UN Women partially agrees with the recommendations put forward by the evaluation conducted by International Alert in 2019. Some of the recommendations have already been taken on board and integrated into future phases of UN Women’s Women, Peace and Security (WPS) programming in Syria. Other recommendations are not in line with UN Women’s approach to the next phase of programming or are no longer relevant due to the rapidly evolving Syrian context. The recommendations that will not be actioned are explained below. UN Women is committed to strengthening its work on WPS to ensure it builds on emerging good practice identified in this evaluation and remains responsive to an evolving Syrian context.

: Approved
Recommendation: A. Increase the number of consultations and linkages with grassroots actors inside and outside Syria over the long term, including identifying opportunities for connection of grassroots activities, activism and opinions, with the formal peace process and other Track I and II initiatives. Utilise existing grassroots bodies, networks and platforms to avoid duplication of efforts, ensure relevance, and build relationships and trust with actors beyond the programme. B. Use consultations with participants and stakeholders to test the relevance of the topics that are intended to be tabled for dialogue in the WAB and SWIPD, and ensure that the programme assumptions are tested in these consultations and remain in line with participants’ and stakeholder priorities. C. Seek to add more young women, emerging grassroots leaders and underrepresented groups to the WAB and/or enable them to be connected to the activities of the WAB and SWIPD through developing methods for participation and consultation specifically for people who are unable to travel or officially participate in the WAB or SWIPD.
Management Response: UN Women will continue to broaden its efforts beyond the WAB by creating partnerships and linkages with civil society working inside and outside Syria (including young women and other ‘underrepresented groups’ in the political process).
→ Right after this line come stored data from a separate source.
import Summits.ABC.ABC.Theses.IsogenyGlueCongruence
import Literature.Barriers.BirchSwinnertonDyer.RankNotSumOfLocalInvariantsCNRanksA
import Literature.NumberTheory.EllipticCurves.IsogenyMordellWeilRankProofs
import Literature.NumberTheory.EllipticCurves.MazurTorsionGaloisStructureProofs
import Literature.NumberTheory.EllipticCurves.TwoDescentRankBounds
import Literature.NumberTheory.EllipticCurves.IsogenyTwoTorsionProofs
import Literature.NumberTheory.EllipticCurves.SelmerCorankProofs
import Literature.NumberTheory.EllipticCurves.KubertTwoTenProofs

/-!
# `PolyFreyMazurPairs` (crux `stmt-ABC-2047`, route `IsogenyGlueCongruence`): load-bearing
# hypotheses and non-vacuity (negative-side support, cdisprove seat)

The crux `Summit.ABC.ABC.Theses.IsogenyGlueCongruence.PolyFreyMazurPairs`:
`∃ κ C, ∀ W W' elliptic/ℚ, ∀ ℓ prime, (Γ_ℚ-equivariant e : W[ℓ] ≃+ W'[ℓ]) → ¬ W.IsIsogenous W' →
ℓ ≤ C · max(N_W, N_W')^κ` (polynomial Frey–Mazur for pairs; known in substance from
Gaudron–Rémond 2023 Thm 1.5(1)+1.8 and `h_F ≪ N log N`).  The statements negated below are
written INLINE (no proposition is defined under `Summits/`); each is the crux with exactly one
hypothesis deleted, everything else verbatim.  All sorry-free:

* `polyFreyMazurPairs_false_without_nonIsog` — delete `¬ W.IsIsogenous W'`: `W = W' = E₁`,
  `e = id`, and the primes are unbounded.
* `polyFreyMazurPairs_false_without_equivariance` — delete the `Γ_ℚ`-equivariance of `e`:
  `E₁ : y² = x³ − x` and `E₆ : y² = x³ − 36x` are PROVABLY non-`ℚ`-isogenous
  (`not_isIsogenous_E1_E6`: ranks `0 ≠ 1` by the tree's complete 2-descents and the isogeny
  invariance of the rank) while `E₁[ℓ] ≃+ E₆[ℓ]` abstractly for every prime `ℓ`
  (`nonempty_addEquiv_geomTorsion_of_prime`: both are `𝔽_ℓ`-planes).
* `polyFreyMazurPairs_false_with_j_ne_for_nonIsog` — REPLACE `¬ W.IsIsogenous W'` by
  `W.j ≠ W'.j` (not even geometrically isomorphic): false, by the tree's explicit 2-isogeny
  `E₅ = X₁(2,10) : y² = x³ + x² − x → E₅' : y² = x³ − 2x² + 5x` (`twoIsogeny`, Silverman
  III.4.5; j-invariants 16384/5 ≠ 21296/25), which transports `E₅[ℓ] ≅ E₅'[ℓ]` equivariantly for every odd prime `ℓ`
  (`exists_equivariant_addEquiv_of_isogeny`).
* `polyFreyMazurPairs_hypotheses_satisfiable` — NON-VACUITY: `(E₁, E₆, ℓ = 2)` satisfies every
  hypothesis of the crux (all `2`-torsion of `E_n` is rational, `smul_eq_self_of_mem_geomTorsion_two`,
  so any group isomorphism `E₁[2] ≃+ E₆[2]` is equivariant).

Moral for provers: the content of the torsion hypothesis is exactly its Galois-equivariance, and
non-isogeny over `ℚ` (not mere non-isomorphism) is what the bound can depend on; ℓ = 2 sharing
(quadratic twists) is ubiquitous and only constrains `C ≥ 2`.
-/

set_option linter.dupNamespace false
import Literature.NumberTheory.GaloisCohomology.SelmerGroupFiniteProofs
import Literature.NumberTheory.GaloisCohomology.Howard2004.DVRKolyvaginBound
import Literature.NumberTheory.GaloisCohomology.Howard2004.PropagateUnramifiedProofs
import Literature.NumberTheory.GaloisRepresentations.CompleteLocalFiniteLevels
import HarnessLib

/-!
# Howard 2004, §1.6: the level Selmer groups `H¹_F(K, T^{(k)})` of a `DVRSetting` are finite —
# proofs file

Source: B. Howard, *The Heegner point Kolyvagin system*, Compositio Math. **140** (2004), §1.1
(conventions: the coefficient ring `R` is a complete Noetherian local ring with FINITE residue
field, arXiv:1202.6340 p. 4 L47–52), Def. 1.1.10 (Selmer structures: `Σ(F)` finite, the finite =
unramified condition outside `Σ(F)`), H.0 (`T` free of rank two), §1.6 (the levels
`T^{(k)} = T/𝔪^{e_k} T` of the DVR setting).

For a `DVRSetting` `S` with H.0–H.5 (`S.SatisfiesH`) this file PROVES (sorry-free, no definition,
no named fact, no instance):

* `DVRSetting.finite_coeffLevel` — the level coefficient rings `R_k = R/𝔪^{e_k}` are finite
  (`R/𝔪^m` is finite for a Noetherian local ring with finite residue field,
  `CompleteLocalRing.finite_quotient_maximalIdeal_pow`, and `R → R_k` is onto with kernel `𝔪^{e_k}`);
* `DVRSetting.finite_level` — the level modules `T^{(k)}` are finite (free of rank two over `R_k`,
  H.0);
* **`DVRSetting.finite_selmerGroup`** — the level Selmer groups `H¹_F(K, T^{(k)})` are finite:
  the generic finiteness of Selmer groups of finite Galois modules for Selmer structures
  unramified outside a finite set (`SelmerStructure.finite_selmerGroup_of_isUnramifiedOutside`,
  file `GaloisCohomology/SelmerGroupFiniteProofs`; Milne ADT I §6 / Silverman AEC X.4.3) applied to
  the Howard Selmer structure of the level triple (`(S.t k).isHoward.isUnramifiedOutside`).

This is the hypothesis «`H¹_F(K, T^{(k)})` finite» under which the levelwise structure package of
Thm. 1.4.2 / Prop. 1.5.5 is assembled (it is used tacitly throughout Howard §1.4–1.6, where all
the modules `H¹_F(K, T^{(k)})` are finite `R_k`-modules).  HONEST FRAMING: bookkeeping; Howard's
Thm. 1.6.1 (`thm161_dvrKolyvaginBound`) is NOT proved here; nothing about BSD is claimed.
-/

noncomputable section

open Function NumberField IsDedekindDomain Field
open scoped NumberField Classical

namespace Literature.NumberTheory.GaloisCohomology.Howard2004

open Literature.NumberTheory.GaloisRepresentations
open Literature.NumberTheory.GaloisRepresentations.DiscreteGaloisModule

namespace DVRSetting

variable {p : ℕ} [Fact p.Prime] {K : Type} [Field K] [NumberField K]
  {R : Type} [CommRing R] [IsDomain R] [IsDiscreteValuationRing R] [Algebra ℤ_[p] R]
  {N : ℕ → Type} [∀ k, AddCommGroup (N k)] [∀ k, TopologicalSpace (N k)]
  [∀ k, DiscreteTopology (N k)] [∀ k, Module R (N k)]
  {Rk : ℕ → Type} [∀ k, CommRing (Rk k)] [∀ k, IsLocalRing (Rk k)] [∀ k, TopologicalSpace (Rk k)]
  [∀ k, DiscreteTopology (Rk k)] [∀ k, Algebra ℤ_[p] (Rk k)] [∀ k, Algebra R (Rk k)]
  [∀ k, Module (Rk k) (N k)] [∀ k, IsScalarTower R (Rk k) (N k)]
  {Nbar : Type} [AddCommGroup Nbar] [TopologicalSpace Nbar] [DiscreteTopology Nbar]
  [∀ k, Module (Rk k) Nbar]
  {Nq : ℕ → Finset (HeightOneSpectrum (𝓞 K)) → Type} [∀ k n, AddCommGroup (Nq k n)]
  [∀ k n, TopologicalSpace (Nq k n)] [∀ k n, DiscreteTopology (Nq k n)]
  [∀ k n, Module (Rk k) (Nq k n)] [∀ k n, Module R (Nq k n)]
  [∀ k n, IsScalarTower R (Rk k) (Nq k n)]

/-- **The level coefficient rings `R_k = R/𝔪^{e_k}` are finite.**  `R` is a coefficient ring
(finite residue field, T1), so `R/𝔪^{e_k}` is finite, and `R → R_k` is surjective with kernel
`𝔪^{e_k}`. [cite: Howard2004HeegnerKolyvagin, §1.1 conventions (arXiv:1202.6340 p. 4, L47–52) and §1.6 (p. 11, L13–17)] -/
theorem finite_coeffLevel (S : DVRSetting p K R N Rk Nbar Nq) (hy : S.SatisfiesH) (k : ℕ) :
    Finite (Rk k) := by
  haveI : Finite (IsLocalRing.ResidueField R) := hy.coeffRing.finite_residueField
  haveI : Finite (R ⧸ IsLocalRing.maximalIdeal R ^ S.e k) :=
    CompleteLocalRing.finite_quotient_maximalIdeal_pow (R := R) (S.e k)
  have hker : ∀ r ∈ IsLocalRing.maximalIdeal R ^ S.e k, algebraMap R (Rk k) r = 0 := by
    intro r hr
    rw [← hy.ker_algebraMap k] at hr
    exact hr
  refine Finite.of_surjective
    (Ideal.Quotient.lift (IsLocalRing.maximalIdeal R ^ S.e k) (algebraMap R (Rk k)) hker) ?_
  intro x
  obtain ⟨r, rfl⟩ := hy.algebraMap_surjective k x
  exact ⟨Ideal.Quotient.mk _ r, by rw [Ideal.Quotient.lift_mk]⟩

/-- **The level modules `T^{(k)} = T/𝔪^{e_k} T` are finite** (free of rank two over the finite ring
`R_k`, H.0). [cite: Howard2004HeegnerKolyvagin, H.0 (arXiv:1202.6340 p. 7, L57) and §1.6 (p. 11, L13–17)] -/
theorem finite_level (S : DVRSetting p K R N Rk Nbar Nq) (hy : S.SatisfiesH) (k : ℕ) :
    Finite (N k) := by
  haveI : Finite (Rk k) := S.finite_coeffLevel hy k
  haveI : Module.Free (Rk k) (N k) := (hy.h0 k).1
  haveI : Module.Finite (Rk k) (N k) :=
    Module.finite_of_finrank_eq_succ (n := 1) (hy.h0 k).2
  exact Module.finite_of_finite (Rk k)

/-- **The level Selmer groups `H¹_F(K, T^{(k)})` of a `DVRSetting` are finite.**  `T^{(k)}` is a
finite Galois module (`finite_level`) and the level Selmer structure is unramified (= the finite
condition) outside the finite set `Σ(F)` (Def. 1.1.10, `IsHowardSelmerStructure.isUnramifiedOutside`),
so the Selmer group is finite (`SelmerStructure.finite_selmerGroup_of_isUnramifiedOutside`; Milne
ADT I §6, Silverman AEC X.4.3).  This is the tacit finiteness of all the `H¹_F(K, T^{(k)})` in
Howard §1.4–1.6. [cite: Howard2004HeegnerKolyvagin, Def. 1.1.10 (arXiv:1202.6340 p. 6, L10–24) and §1.6 (p. 11, L13–38)] -/
theorem finite_selmerGroup (S : DVRSetting p K R N Rk Nbar Nq) (hy : S.SatisfiesH) (k : ℕ) :
    Finite ↥((S.t k).cond).selmerGroup := by
  haveI : Finite (N k) := S.finite_level hy k
  exact ((S.t k).cond).finite_selmerGroup_of_isUnramifiedOutside (S.t k).isHoward.isUnramifiedOutside

end DVRSetting

end Literature.NumberTheory.GaloisCohomology.Howard2004

/-! ## Appendix (same session): the Selmer modules `𝓗(n) = H¹_{F(n)}(K, T/I_nT)` at every level `n`

Howard §1.5–1.6 runs the structure theory for ALL the modules `𝓗^{(k)}(n) = H¹_{F(n)}(K, T^{(k)})`
(`n ∈ 𝓝(𝓛^{(k)})`; in the tree: `LevelData.selmerAt D jbar n`, the Selmer group of the structure
`F(n)` — transverse at the primes of `n`, Def. 1.2.2 — propagated to the presentation of
`T/I_nT`, Def. 1.1.3).  These are finite as well: `F(n)` is a Howard Selmer structure with
`Σ(F(n)) = Σ(F) ∪ {λ ∣ n}` (`SelmerTriple.atLevel`), its propagation to `T/I_nT` is again unramified
outside `Σ(F(n))` (`IsQuotientBy.propagateStructure_inr_eq_unramifiedSubgroup`: `T` is unramified
outside `Σ(F)` by Def. 1.1.10), and `T/I_nT` is finite with `T`. -/

namespace Literature.NumberTheory.GaloisCohomology.Howard2004

open Literature.NumberTheory.GaloisRepresentations
open Literature.NumberTheory.GaloisRepresentations.DiscreteGaloisModule

section AtLevel

variable {K : Type} [Field K] [NumberField K] {M : Type} [AddCommGroup M] [TopologicalSpace M]
  [DiscreteTopology M] {R : Type} [CommRing R] [Module R M] {p : ℕ} [Fact p.Prime]
  {ρ : DiscreteGaloisModule K M} {t : SelmerTriple p ρ}
  {N : Finset (HeightOneSpectrum (𝓞 K)) → Type} [∀ n, AddCommGroup (N n)]
  [∀ n, TopologicalSpace (N n)] [∀ n, DiscreteTopology (N n)] [∀ n, Module R (N n)]

/-- **`F(n)` propagated to `T/I_nT` is unramified outside `Σ(F(n)) = Σ(F) ∪ {λ ∣ n}`**: at a finite
place `v ∉ Σ(F(n))` the condition of `F(n)` is `H¹_ur(K_v, T)` (Def. 1.1.10 / 1.2.2), `T` is
unramified at `v` (Def. 1.1.10: `Σ(F)` contains the ramified places), and propagation along
`T ↠ T/I_nT` carries `H¹_ur(K_v, T)` onto `H¹_ur(K_v, T/I_nT)` (Mazur–Rubin Lemma 1.1.5 in the tree,
`IsQuotientBy.propagateStructure_inr_eq_unramifiedSubgroup`).
[cite: Howard2004HeegnerKolyvagin, Def. 1.1.3, Def. 1.1.10 and Def. 1.2.2 (arXiv:1202.6340 pp. 5–6)] -/
theorem LevelData.isUnramifiedOutside_propagateStructure_atLevel [Finite M] (D : LevelData R ρ t N)
    (jbar : AlgebraicClosure K →+* ℂ) (n : Finset (HeightOneSpectrum (𝓞 K))) :
    ((D.isQuotientBy n).propagateStructure (t.atLevel jbar n).cond).IsUnramifiedOutside
      (t.atLevel jbar n).Sigma := by
  refine ⟨(t.atLevel jbar n).isHoward.isUnramifiedOutside.1, fun v hv => ?_⟩
  have hcond := (t.atLevel jbar n).isHoward.isUnramifiedOutside.2 v hv
  have hur : GaloisRep.IsUnramifiedAt v ρ := by
    by_contra h
    exact hv ((t.atLevel jbar n).isHoward.mem_of_ramified v h)
  exact (D.isQuotientBy n).propagateStructure_inr_eq_unramifiedSubgroup _ hcond hur

/-- **The Selmer modules `𝓗(n) = H¹_{F(n)}(K, T/I_nT)` are finite** for a finite `T` (every
`n`): `LevelData.selmerAt D jbar n` is the Selmer group of a structure unramified outside the finite
set `Σ(F(n))` on the finite module `T/I_nT`
(`SelmerStructure.finite_selmerGroup_of_isUnramifiedOutside`).  These are the modules
`𝓗(n) ≅ R^ε ⊕ M(n) ⊕ M(n)` of §1.5 (display (structure decomposition), arXiv p. 10).
[cite: Howard2004HeegnerKolyvagin, Def. 1.2.3 (arXiv:1202.6340 p. 7, L1–6) and §1.5 (p. 10, L76–84)] -/
theorem LevelData.finite_selmerAt [Finite M] (D : LevelData R ρ t N)
    (jbar : AlgebraicClosure K →+* ℂ) (n : Finset (HeightOneSpectrum (𝓞 K))) :
    Finite ↥(D.selmerAt jbar n) := by
  haveI : Finite (N n) := Finite.of_surjective _ (D.isQuotientBy n).surjective
  unfold LevelData.selmerAt
  exact ((D.isQuotientBy n).propagateStructure (t.atLevel jbar n).cond)
    |>.finite_selmerGroup_of_isUnramifiedOutside (D.isUnramifiedOutside_propagateStructure_atLevel jbar n)

end AtLevel

namespace DVRSetting

variable {p : ℕ} [Fact p.Prime] {K : Type} [Field K] [NumberField K]
  {R : Type} [CommRing R] [IsDomain R] [IsDiscreteValuationRing R] [Algebra ℤ_[p] R]
  {N : ℕ → Type} [∀ k, AddCommGroup (N k)] [∀ k, TopologicalSpace (N k)]
  [∀ k, DiscreteTopology (N k)] [∀ k, Module R (N k)]
  {Rk : ℕ → Type} [∀ k, CommRing (Rk k)] [∀ k, IsLocalRing (Rk k)] [∀ k, TopologicalSpace (Rk k)]
  [∀ k, DiscreteTopology (Rk k)] [∀ k, Algebra ℤ_[p] (Rk k)] [∀ k, Algebra R (Rk k)]
  [∀ k, Module (Rk k) (N k)] [∀ k, IsScalarTower R (Rk k) (N k)]
  {Nbar : Type} [AddCommGroup Nbar] [TopologicalSpace Nbar] [DiscreteTopology Nbar]
  [∀ k, Module (Rk k) Nbar]
  {Nq : ℕ → Finset (HeightOneSpectrum (𝓞 K)) → Type} [∀ k n, AddCommGroup (Nq k n)]
  [∀ k n, TopologicalSpace (Nq k n)] [∀ k n, DiscreteTopology (Nq k n)]
  [∀ k n, Module (Rk k) (Nq k n)] [∀ k n, Module R (Nq k n)]
  [∀ k n, IsScalarTower R (Rk k) (Nq k n)]

/-- **The modules `𝓗^{(k)}(n) = H¹_{F(n)}(K, T^{(k)}/I_n)` of a `DVRSetting` are finite** (every level
`k`, every `n`): the Selmer groups `(S.LD k).selmerAt S.jbar n` in which the Kolyvagin classes
`κ^{(k)}_n` live (Def. 1.2.3) — `T^{(k)}` is finite (`finite_level`) and `LevelData.finite_selmerAt`.
[cite: Howard2004HeegnerKolyvagin, §1.6 (arXiv:1202.6340 p. 11, L29–38)] -/
theorem finite_selmerAt (S : DVRSetting p K R N Rk Nbar Nq) (hy : S.SatisfiesH) (k : ℕ)
    (n : Finset (HeightOneSpectrum (𝓞 K))) : Finite ↥((S.LD k).selmerAt S.jbar n) := by
  haveI : Finite (N k) := S.finite_level hy k
  exact (S.LD k).finite_selmerAt S.jbar n

/-- **The Selmer groups of the modified level triples `(T^{(k)}, F^a_b(c), 𝓛(abc))` are finite**
(Def. 1.2.2: relaxed at `a`, strict at `b`, transverse at `c`, `Σ = Σ(F) ∪ {λ ∣ abc}`) — in
particular all the groups `𝓗^a_b(c)` of §1.5 read on `T^{(k)}` itself.
[cite: Howard2004HeegnerKolyvagin, Def. 1.2.2 (arXiv:1202.6340 p. 6, L101–125)] -/
theorem finite_selmerGroup_modify (S : DVRSetting p K R N Rk Nbar Nq) (hy : S.SatisfiesH) (k : ℕ)
    (a b c : Finset (HeightOneSpectrum (𝓞 K))) :
    Finite ↥(((S.t k).modify S.jbar a b c).cond).selmerGroup := by
  haveI : Finite (N k) := S.finite_level hy k
  exact (((S.t k).modify S.jbar a b c).cond).finite_selmerGroup_of_isUnramifiedOutside
    ((S.t k).modify S.jbar a b c).isHoward.isUnramifiedOutside

end DVRSetting

end Literature.NumberTheory.GaloisCohomology.Howard2004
Consultations to test the relevance of WAB dialogue topics, as recommended in the evaluation, will not be pursued given the political and conflict sensitivities of holding consultation processes in the current Syrian context (alongside security implications for women activists at the grassroots level). Further, WAB dialogue topics are directly linked to bolstering technical capacity vis-à-vis discussion topics in the political process. Instead, UN Women will work through partners working inside Syria to identify priorities and policy options relevant to the political process that could be shuttled to the WAB via UN Women. UN Women commissioned research will also seek to capture the everyday gendered realities of the Syrian conflict. This research will help inform the policy-advocacy approach of the WAB to ensure it is rooted in contextual analysis. UN Women will also seek discreet opportunities to test programmatic assumptions and priorities with leading Syrian women, where possible, during WAB meetings and in meetings with partners.
Description:
Management Response Category: Partially Accepted
Thematic Area: Peace and security (SPs before 2018)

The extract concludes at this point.